Post by Kovatsch, Matthias
I thus propose to generalize "con" to be any base URI that will be
applied to all relative links an endpoint registered. If there is a
conflict with a deployed mechanism, we could look into adopting
"anchor" and let RD use it similarly to "con", but allowing full base
URIs (including paths).
We had considered that briefly but found it'd be too difficult for
implementors for too little use cases; as you do describe use cases, we
might reconsider it.

The ugly thing about is: Registrations that are sent in
application/link-format can not make use of a path component in the Base
URI (which the con is), because RFC6690's resolution rules strip away
the Base URI's path component by using Origin terminology.

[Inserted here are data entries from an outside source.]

/-- **`L₆(hcp) < ∞`**: `Σ_{y ∈ hcp ∖ 0} ‖y‖⁻⁶` is summable for the hexagonal close packing at
nearest-neighbour distance `1` (a periodic configuration of `ℝ³`, exponent `6 > 3`). [folklore] -/
theorem summable_inv_pow_six_hcpStacking :
    Summable fun y : {y : EuclideanSpace ℝ (Fin 3) //
      y ∈ hcpStacking 1 (Real.sqrt (2 / 3)) ∧ y ≠ 0} => ‖y.1‖⁻¹ ^ 6 := by
  have hh : Real.sqrt (2 / 3) ≠ 0 := by positivity
  have h := (hcpPeriodicConfiguration (a := 1) (h := Real.sqrt (2 / 3)) one_ne_zero
    hh).summable_inv_pow_dist (n := 6) (by norm_num) 0
  rw [hcpPeriodicConfiguration_points] at h
  refine h.congr fun y => ?_
  rw [dist_zero_left]

/-- The index type `{y // y ∈ hcp ∧ y ≠ 0}` of the hcp lattice sums is countable. [folklore] -/
theorem countable_hcpStacking_ne_zero :
    Countable {y : EuclideanSpace ℝ (Fin 3) // y ∈ hcpStacking 1 (Real.sqrt (2 / 3)) ∧ y ≠ 0} := by
  have h : ({y : EuclideanSpace ℝ (Fin 3) | y ∈ hcpStacking 1 (Real.sqrt (2 / 3)) ∧ y ≠ 0}).Countable :=
    (countable_hcpStacking 1 (Real.sqrt (2 / 3))).mono fun y hy => hy.1
  exact h.to_subtype

/-- **Tonelli on the hcp side**: `∫₀^∞ ½ t² θ_hcp(t) dt = L₆(hcp)` in `ℝ≥0∞`, i.e.
`∫⁻ Σ'_{y ∈ hcp ∖ 0} ofReal (½ t² e^{-t ‖y‖²}) dt = Σ'_{y ∈ hcp ∖ 0} ofReal (‖y‖⁻⁶)`. [folklore] -/
theorem lintegral_tsum_half_sq_mul_exp_hcp :
    ∫⁻ t in Ioi (0 : ℝ),
        ∑' y : {y : EuclideanSpace ℝ (Fin 3) // y ∈ hcpStacking 1 (Real.sqrt (2 / 3)) ∧ y ≠ 0},
          ENNReal.ofReal (1 / 2 * t ^ 2 * Real.exp (-t * ‖y.1‖ ^ 2)) =
      ∑' y : {y : EuclideanSpace ℝ (Fin 3) // y ∈ hcpStacking 1 (Real.sqrt (2 / 3)) ∧ y ≠ 0},
        ENNReal.ofReal (‖y.1‖⁻¹ ^ 6) := by
  haveI := countable_hcpStacking_ne_zero
  have hmeas : ∀ y : {y : EuclideanSpace ℝ (Fin 3) // y ∈ hcpStacking 1 (Real.sqrt (2 / 3)) ∧ y ≠ 0},
      AEMeasurable (fun t : ℝ => ENNReal.ofReal (1 / 2 * t ^ 2 * Real.exp (-t * ‖y.1‖ ^ 2)))
        (volume.restrict (Ioi (0 : ℝ))) := fun y => by fun_prop
  rw [lintegral_tsum hmeas]
  exact tsum_congr fun y => lintegral_half_sq_mul_exp_neg_mul_sq (norm_pos_iff.mpr y.2.2)
import Summits.Ventures.QEC.Census.BB.A1s_n84_k6_0410d1fb.Cert
import Literature.InformationTheory.QuantumCodes.TwoBlockConnectedComponents
import Literature.InformationTheory.QuantumCodes.TwoBlockToricLayout
import Literature.InformationTheory.QuantumCodes.TwoBlockWheelComponents
import HarnessLib
import HarnessLib.Audit.Tags
import Summits.Ventures.QEC.Census.BB.A1s_n90_k4_1f2d0ff1.Cert
import Summits.Ventures.QEC.Census.BB.A1s_n96_k4_844e2ccd.Cert
import Summits.Ventures.QEC.Census.BB.A1s_n98_k6_22c871c0.Cert

/-!
# The δ-lane A.1 census rows (typed codes `<Row>.code : BB.Code ℓ m` of `Census/BB/<Row>/Cert.lean`): LAYOUT columns in the kernel
# — Bravyi et al. 2024 §5 Lemma 3 (connected), Lemma 4 (toric layout, where applicable), Lemma 2 minus planarity (wheel layers);
# batch 2 of 2 (4 rows)

Rows: `A1s_n84_k6_0410d1fb`, `A1s_n90_k4_1f2d0ff1`, `A1s_n96_k4_844e2ccd`, `A1s_n98_k6_22c871c0`. Per row (namespace `Summit.Ventures.QEC.Census.<Row>`):
`code_tannerGraph_connected` (`BB.Code.tannerGraph_connected_of_unit_mem` with explicit multiples of exponent differences);
`code_hasToricLayoutWith μ λ` / `code_hasToricLayout` (`BB.Code.hasToricLayoutWith_of_exponents`) when two exponent differences of
complementary orders generate `ℤ_ℓ × ℤ_m` (Lemma 4's sufficient condition; omitted otherwise); `code_wheel_layers`
(`BB.Code.exists_wheel_layers`: two edge-disjoint layers of wheel graphs `prismGraph 2·ord(A₃A₂ᵀ)` / `prismGraph 2·ord(B₂B₁ᵀ)`;
planarity itself is not asserted). All small arithmetic facts `decide`d on the literal data (tools/conn_cert.py finds the witnesses).
These rows already carry `BB.HasParams code n k d` in their `Distance.lean`. Companion of `Census/BB/Layout.lean` / `WheelLayers.lean`
(the Table-3 codes) and of the bridge files `Census/BB/*QC.lean`. KERNEL; axioms standard; no `native_decide`.
-/

namespace Summit.Ventures.QEC.Census.A1s_n84_k6_0410d1fb
/-- The continuation remark for the similarity-closed notion `IsImpureBeat` (Definition 4.3 as
printed): a maximal nontrivial impure beat `Υ` relative to `H` is similar to a trio `(A₀,B₀,C₀)` in
normal position whose continuation `(A₀, B₀ ∩ H, C₀ ∩ H)` is a nontrivial maximal trio in `H` with
`δ_H = δ(Υ)`. [cite: BoothbyDevosMontejano2013, §4] -/
theorem IsImpureBeat.exists_continuation (hH : IsSubgroupCarrier H) (h : IsImpureBeat H (A, B, C))
    (hmax : IsMaximalTrio A B C) (hA : A.Nonempty) (hB : B.Nonempty) (hC : C.Nonempty) :
    ∃ A₀ B₀ C₀ : Finset G, Similar (A₀, B₀, C₀) (A, B, C) ∧ IsImpureBeatAt H A₀ B₀ C₀ ∧
      IsMaximalTrioIn H A₀ (B₀ ∩ H) (C₀ ∩ H) ∧ A₀.Nonempty ∧ (B₀ ∩ H).Nonempty ∧
      (C₀ ∩ H).Nonempty ∧ trioDeficiencyIn H A₀ (B₀ ∩ H) (C₀ ∩ H) = trioDeficiency A B C := by
  obtain ⟨A₀, B₀, C₀, h₀, hsim⟩ := h
  have hmax₀ : IsMaximalTrio A₀ B₀ C₀ := hsim.isMaximalTrio_iff.2 hmax
  have hA₀ : A₀.Nonempty := (hsim.nonempty_iff.2 ⟨hA, hB, hC⟩).1
  obtain ⟨h1, h2, h3, h4, h5⟩ := h₀.continuation hH hmax₀ hA₀
  exact ⟨A₀, B₀, C₀, hsim, h₀, h1, h2, h3, h4, by rw [h5, hsim.trioDeficiency_eq]⟩

/-- The continuation remark for the similarity-closed notion `IsImpureChord` (Definition 4.4 as
printed): a maximal impure chord `Υ` relative to `H` is similar to a trio `(A₀,B₀,C₀)` in normal
position whose continuation `(A₀ ∩ H, B₀ ∩ H, C₀ ∩ H)` is a nontrivial maximal trio in `H` with
`δ_H = δ(Υ)`. [cite: BoothbyDevosMontejano2013, §4] -/
theorem IsImpureChord.exists_continuation (hH : IsSubgroupCarrier H)
    (h : IsImpureChord H (A, B, C)) (hmax : IsMaximalTrio A B C) :
    ∃ r : G, ∃ A₀ B₀ C₀ : Finset G, Similar (A₀, B₀, C₀) (A, B, C) ∧ IsImpureChordAt H r A₀ B₀ C₀ ∧
      IsMaximalTrioIn H (A₀ ∩ H) (B₀ ∩ H) (C₀ ∩ H) ∧ (A₀ ∩ H).Nonempty ∧ (B₀ ∩ H).Nonempty ∧
      (C₀ ∩ H).Nonempty ∧
      trioDeficiencyIn H (A₀ ∩ H) (B₀ ∩ H) (C₀ ∩ H) = trioDeficiency A B C := by
  obtain ⟨r, A₀, B₀, C₀, h₀, hsim⟩ := h
  have hmax₀ : IsMaximalTrio A₀ B₀ C₀ := hsim.isMaximalTrio_iff.2 hmax
  obtain ⟨h1, h2, h3, h4, h5⟩ := h₀.continuation hH hmax₀
  exact ⟨r, A₀, B₀, C₀, hsim, h₀, h1, h2, h3, h4, by rw [h5, hsim.trioDeficiency_eq]⟩

/-- The impure structures are critical too when maximal and nontrivial is assumed — conversely, by
beat stability (Lemma 5.3 / `IsMaximalTrio.isPureBeatAt_or_isImpureBeat`), a maximal nontrivial
critical trio whose first member has closure coset `H ⊇ A` IS a pure beat or an impure beat relative
to `H`, for the similarity-closed notions. [cite: BoothbyDevosMontejano2013, Lemma 5.3; §4] -/
theorem IsMaximalTrio.isPureBeat_or_isImpureBeat (h : IsMaximalTrio A B C)
    (hδ : 0 < trioDeficiency A B C) (hA : A.Nonempty) (hB : B.Nonempty) (hC : C.Nonempty)
    (hH : IsSubgroupCarrier H) (hcl : ClosureIs H A) (hAH : A ⊆ H) :
    IsPureBeat H (A, B, C) ∨ IsImpureBeat H (A, B, C) := by
  rcases h.isPureBeatAt_or_isImpureBeat hδ hA hB hC hH hcl hAH with h1 | h2
  · exact Or.inl ⟨A, B, C, h1, Similar.refl _⟩
  · exact Or.inr h2

end UpToSimilarity

end Literature.Combinatorics.Additive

That means that registrations that would use such a con would in
practice need to use a content format that does not use RFC6690
resolution rules, and right now it is still under discussion whether
links-json will be safe from that.

The references in the registration body would all need to be in
path-noscheme or path-empty form. (And given that link rewriting in
proxies is a fragile thing in general, devices using that should not use
path-absolut form anywhere).

Would that still work for you?
Post by Kovatsch, Matthias
If there is a conflict with a deployed mechanism, we could look into
adopting "anchor" and let RD use it similarly to "con", but allowing
full base URIs (including paths).
https://tools.ietf.org/html/rfc8288#section-3.2
We do use anchor for what RFC8288 intends it for: the Link Context
(where the link points from), which is faithfully expressed from what
is submitted in the registration. con does something different in that
it provides a Base URI to the representation transported in the
registering POST. RFC6690 has an unfortunate convolution of those
things, but RFC8288 keeps them neatly separate.


Best regards
Christian
--
To use raw power is to make yourself infinitely vulnerable to greater powers.
-- Bene Gesserit axiom
Kovatsch, Matthias
2018-04-23 12:11:39 UTC
Permalink
Post by 'Christian Amsüss'
thanks for bringing this to the list.
Sure :)
Post by 'Christian Amsüss'
The ugly thing about is: Registrations that are sent in application/link-format can not make use of a path component in the Base URI
(which the con is), because RFC6690's resolution rules strip away the Base URI's path component by using Origin terminology.
But the current "con" is already shadowing the Origin.
I am currently missing the time to look it up myself: Does link-format enforce absolute path URIs (i.e., starting with "/")?
Post by 'Christian Amsüss'
That means that registrations that would use such a con would in practice need to use a content format that does not use RFC6690
resolution rules, and right now it is still under discussion whether links-json will be safe from that.
Sounds like one more reason to have a proper links-json format that ignores link-format baggage :)
Post by 'Christian Amsüss'
The references in the registration body would all need to be in path-noscheme or path-empty form. (And given that link rewriting in
proxies is a fragile thing in general, devices using that should not use path-absolut form anywhere).
Would that still work for you?
I am not sure, I can follow here. My proposal would assume either absolute or relative URIs in the registration body. All relative URIs are resolved using the "con" base URI, following the URI RFC algorithm.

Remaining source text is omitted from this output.